--- TASK INSTRUCTIONS ---
What number of lines in the entries below include the string "walk"? Respond with that number alone.

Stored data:
==============================

import Mathlib
import Summits.CriticalPhenomena.SAWScalingLimit.Theorems.SAWDefectDecoherenceObservableToSLERNestedTransferCells
import Summits.CriticalPhenomena.SAWScalingLimit.Theorems.SAWDefectDecoherenceObservableToSLERGateTransferPerMesh

/-!
# Nested transfer, assembly 3: the per-mesh estimate over tame nested families

Support file for the stub `stub_nestedTransfer` (the nested transfer
`GateDecomposition → NestedRenewal → CarvedToSLEN → HexTight → FullIdentification`) of the line
`bridge-gate-renewal` (reshape r3: nested tame gate families) for the crux
`Summit.CriticalPhenomena.SAWScalingLimit.Theses.SAWDefectDecoherence.ObservableToSLER`
(item `stmt-CriticalPhenomena-14005`).  Port of
`Theorems/SAWDefectDecoherenceObservableToSLERGateTransferPerMesh.lean` to the nested vocabulary
(`productCellN`, `GateLabel.cellN`, removed sets `S n ∪ T n'`):

* `dist_curve_midCurve_le_N` — the curve of a walk of a product cell is within `C` of its middle
  piece (`dist_mk_polyline_append_le`);
* `abs_integral_sub_le_of_productCellN` (registered sub-goal `stub_perMeshEstimateN`) — at a mesh
  where the critical SAW law is a probability measure and every walk lies in a product cell over
  the families `S`, `T`, the `NestedRenewal` and `CarvedToSLEN` bounds give
  `|∫ f ∘ curve dP_δ - ∫ f dν| ≤ K C + ε (1 + 4 ‖f‖)` for `K`-Lipschitz bounded `f` (exact
  factorisation per cell `setIntegral_cyl_midCurve_law`, Lipschitz comparison, summation over the
  cells).
-/

noncomputable section

open scoped BigOperators Topology NNReal ENNReal Classical BoundedContinuousFunction unitInterval
open Filter Set MeasureTheory Metric

namespace Summit.CriticalPhenomena.SAWScalingLimit.Theorems.ObservableToSLER.NestedGate

open Literature.Probability.LatticeModels (HexVertex hexGraph hexCenter triZeta Site polyline)
open Literature.Probability.RandomPlanarGeometry
open Literature.Probability.RandomPlanarGeometry.SAW
open Summit.CriticalPhenomena.SAWScalingLimit.Theorems.ObservableToSLE.Negative
  (finite_hexDomainSAW)
open Summit.CriticalPhenomena.SAWScalingLimit.Theorems.ObservableToSLER.BridgeGate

==============================

--- SOLUTION ---
2